Capase-2 inhibition appears to be safe in mice. Caspase-2-deficient mice have a near normal phenotype and do not develop excessive tumors with aging, despite the fact that caspase-2 is an inhibitor of apoptosis and as such, might have some tumor suppressing functions. Specific inhibition of caspase-2 is also predicted to be safer than compromising the function of multiple caspases by treatment with pan-caspase inhibitors. Nevertheless, some reports have suggested that caspase-2 deficiency might lead to premature aging by reducing the clearance of cells damaged by oxidative stress.16, 57 Our studies, on the other hand, demonstrated a decrease in the level of liver oxidative stress caused by Western diet. This result is consistent with evidence that caspase-2 deficiency reduced diet-induced lipid accumulation, because ectopic fat accumulation is a major driver of oxidative stress.
Our work raises several questions that must be further addressed. The biochemical mechanism by which caspase-2 deficiency protects from metabolic dysregulation remains unidentified. This must be clarified in order to design an appropriately targeted intervention that abrogates the deleterious effects of caspase-2 during energy excess. Current understanding of caspase-2 biochemistry suggests that caspase-2 might drive metabolic stress either via its proteolytic-catalytic activity (which is pro-apoptotic) or its scaffolding functions (which mediate the molecule's actions on proliferation and gene expression). Further, because no specific inhibitor of caspase-2 has been developed yet, it has not been possible to test the ability of such an agent to recapitulate the effects of caspase-2 gene deletion. Nevertheless, the current study provides compelling novel evidence that caspase-2 is a potential target to correct obesity and its associated comorbidities: metabolic syndrome, insulin resistance/T2DM and NAFLD. These diseases are the major killers of the Western world, and approaches to treat or prevent them will have tremendous implications for overall human health.
Materials and Methods
Animal studies
Male caspase-2-deficient and congenic WT C57Bl/6J mice were obtained from Jackson Laboratory (Bar Harbor, ME, USA). Bergeron et al. inactivated the caspase-2 gene by homologous recombination in 129S4/SvJae-derived J1 embryonic stem cells, and the founder mice were backcrossed to C57BL/6J inbred mice for 10 generations by Bergeron et al. before being donated to the Jax Lab, where they were C57Bl/6J-backcrossed for at least one more generation, resulting in genetic uniformity. Mice were fed either chow diet (Picolab Rodent diet 20, #5053; n=4 mice per genotype) or Western diet (TD.120330 22% HVO+0.2% cholesterol diet, Teklad Research, supplemented with fructose and glucose in the drinking water; n=8 mice per genotype) for 16 weeks, beginning at 4 weeks of age. Diet specifications are in Supplementary Tables 1 and 2.
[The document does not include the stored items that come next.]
import Summits.QuantumFields.YangMills.Theorems.BalabanLadderROTKingLimitStabiliser
import Summits.QuantumFields.YangMills.Theorems.BalabanLadderROTKingLimitCyclotomic
import Literature.Analysis.FluidPDE.OctahedralSymmetry
import HarnessLib

/-!
# Crux `ROT` (stmt-QuantumFields-20042), stub `stub_kingLimit` — crystallographic exclusion of `C_{4m}` (1/3): the COMPOSITE ROTATION
# `R₀₁(π/(2m)) ≫ σ` is a conjugate `Q ∘ R₀₁(ω) ∘ Q⁻¹` with `2 cos ω = −1 − cos (π/(2m))`, hence of IRRATIONAL angle for `m ≥ 2`

Helper file (`--supports stmt-QuantumFields-20042 --as helper`; seat `ymfull-r2d-prover-1`, R590-ym item (15)); part 1 of 3 of the
crystallographic exclusion (parts 2–3: `…CrystallographicCircles.lean`, `…Crystallographic.lean`), after ✓`…KingLimitStabiliser.lean`
(p783639: `KingLimit ⇔` no UV limit point has planar stabiliser `(π/(2m))ℤ`, `m ≥ 1`) and ✓`…KingLimitCyclotomic.lean` (p783996:
`cos (π/(2m)) ∉ ℤ̄`, `m ≥ 2`).  Line of record «King split», skeleton v4 (824d5540ff52cfd5), ONE registered stub `stub_kingLimit : KingLimit`;
road-independent.  GOAL OF THE SERIES: a `W(B₄)`-invariant one-field family with bounded densities fixed by `R₀₁(π/(2m))`, `m ≥ 2`, is fixed
by EVERY `R₀₁(θ)` — so the residual of the registered stub is «no UV limit point has planar stabiliser EXACTLY `C₄`», i.e. KING at ANY one
non-lattice angle suffices.

THIS FILE (pure Euclidean geometry of `ℝ⁴` + the arithmetic of part 0; no Yang–Mills object):
* §0 coordinates: `inner_eq_sum4`, `norm_sq_eq_inner_sum4`, `inner_planeRot_self`
  (`⟪R_θ x, x⟫ = cos θ (x₀² + x₁²) + x₂² + x₃²`), and ★ `exists_planeRot_apply_eq` — TRANSITIVITY of the plane rotations on circles (two vectors
  with equal `x₂, x₃, x₀² + x₁²` differ by some `R₀₁(a)`; angle from ✓`Mopup.exists_cos_eq_and_sin_eq`).
* §1 determinants of composites and conjugates of linear isometries (`det_trans`, `det_conj`).
* §2 the composite `G = R₀₁(α) ≫ σ`, `σ : x ↦ (x₂, −x₁, x₀, x₃)` (signed permutation; `det σ = 1` by a `4 × 4` determinant, `det_sigmaU`):
  it fixes `(sin α, 1 − cos α, sin α, 0)` (`composite_apply_axis`) and `e₃`, and `⟪G f, f⟫ = −(1 + cos α)` on `f = e₀ − e₂` (`inner_composite_test`).
* §3 ★ `exists_frame_of_unit` — every unit `v ⊥ e₃` is `Q e₂` for an isometry `Q` of determinant `1` fixing `e₃` (spherical coordinates: a
  rotation of the `(x₀,x₂)`-plane as the conjugate of `planeRot 0 ψ` by the swap `x₁ ↔ x₂`, then `planeRot 0 φ`).
* §4 ★ `exists_conj_planeRot_eq_composite` — for `α = π/(2m)`, `m ≥ 2`: `G = Q ∘ R₀₁(ω) ∘ Q⁻¹` with `Q e₂ = n` the unit axis (`Q⁻¹ G Q` fixes
  `e₂, e₃` with determinant `1`, so it is a `planeRot 0 ω` by ✓`Mopup.exists_eq_planeRot`), `2 cos ω = ⟪G f, f⟫ = −1 − cos α` (for `f ⊥ n`,
  `⟪G f, f⟫ = ⟪R_ω Q⁻¹f, Q⁻¹f⟫ = 2 cos ω`), hence `ω/(2π) ∉ ℚ` (✓`irrational_div_pi_of_two_cos_eq_neg`): THE COMPOSITE HAS INFINITE ORDER.  Also
  exported for part 2: `n₃ = 0`, `n₀ = n₂ ≥ 0`, `n₂² ≥ 1/3`.

0 sorry, standard axioms, no definition.  HONEST LABEL: structural; `KingLimit`, `ROT` and the Yang–Mills mass gap are NOT proved.

References: C. King, Commun. Math. Phys. 103 (1986) 323–349, Thm 2.4; I. Niven, Irrational Numbers (1956) Ch. III §3; H. S. M. Coxeter,
Regular Polytopes (1973) §3.7 (crystallographic restriction).
-/

set_option autoImplicit false

noncomputable section

open scoped SchwartzMap InnerProductSpace
open MeasureTheory Filter Topology
open Literature.MathematicalPhysics.QuantumFieldTheory Literature.MathematicalPhysics.QuantumLattice
open Literature.MathematicalPhysics.AQFT Literature.Probability.LatticeModels
open Summit.QuantumFields.YangMills.Cruxes.OSLegsFromFemtoAndGap.DlrCollarTransfer
open Summit.QuantumFields.YangMills.Cruxes.OSLegsAtWeakCouplingC.Sketch
open Summit.QuantumFields.YangMills.Cruxes.OSLegsAtWeakCouplingC.Y2Bridge
open Summit.QuantumFields.YangMills.Theorems.NPointIsotropy.Negative (E4)
open Summit.QuantumFields.YangMills.Theorems.NPointIsotropy.ComplexRotationBandlimit.Mopup
  (exists_eq_planeRot exists_cos_eq_and_sin_eq)
open Summit.QuantumFields.YangMills.Theorems.CurvatureBoostCovariance.BoostsInheritMirrors.OrbitBandlimit
  (planeRot_add_apply planeRot_symm_apply' det_planeRot)
open Literature.Analysis.FluidPDE (signedPermIsometry signedPermIsometry_apply isSignedPermIsometry_signedPermIsometry)

namespace Summit.QuantumFields.YangMills.Theorems.ROT.KingStabiliser


/-! ## §0 Coordinates on `ℝ⁴`: inner products, norms, the plane rotations -/

/-- The real inner product of `ℝ⁴` in coordinates. [folklore] -/
theorem inner_eq_sum4 (x y : E4) : ⟪x, y⟫_ℝ = x 0 * y 0 + x 1 * y 1 + x 2 * y 2 + x 3 * y 3 := by
  simp only [PiLp.inner_apply, Fin.sum_univ_four, RCLike.inner_apply, conj_trivial]
  ring

/-- `⟪R_θ x, x⟫ = cos θ (x₀² + x₁²) + x₂² + x₃²`. [folklore] -/
theorem inner_planeRot_self (θ : ℝ) (x : E4) :
    ⟪planeRot (0 : Fin 3) θ x, x⟫_ℝ = Real.cos θ * (x 0 ^ 2 + x 1 ^ 2) + x 2 ^ 2 + x 3 ^ 2 := by
  have h0 : planeRot (0 : Fin 3) θ x 0 = Real.cos θ * x 0 + Real.sin θ * x 1 := by simp [planeRot_apply]
  have h1 : planeRot (0 : Fin 3) θ x 1 = -Real.sin θ * x 0 + Real.cos θ * x 1 := by simp [planeRot_apply]
  have h2 : planeRot (0 : Fin 3) θ x 2 = x 2 := by simp [planeRot_apply]
  have h3 : planeRot (0 : Fin 3) θ x 3 = x 3 := by simp [planeRot_apply]
  rw [inner_eq_sum4, h0, h1, h2, h3]
  ring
During the last week of diet, glucose and insulin tolerance tests were performed. Glucose tolerance test was performed after 12 h of fasting, by IP injection of glucose (2 g/kg). Insulin tolerance test was performed after 5 h of fasting, with IP injection of 0.6 units/kg of human regular insulin. Glucose levels were measured at sequential time points by tail vein sampling using a glucometer.
In mice, body mass index was calculated as the body weight (g)/(crown-rump length (mm))2, as previously described.58
Animal care and procedures were approved by the Duke University Institutional Animal Care and fulfilled National Institutes for Health and Duke University IACUC requirements for humane animal care.
Histopathological, serum and tissue analysis
Formalin-fixed, paraffin-embedded liver, pancreas and epididymal adipose tissue biopsies were cut into 5 μm serial sections for H&E and Oil red staining. Immunohistochemistry was performed as previously described,20 with the primary antibodies specified in Supplementary Table 3.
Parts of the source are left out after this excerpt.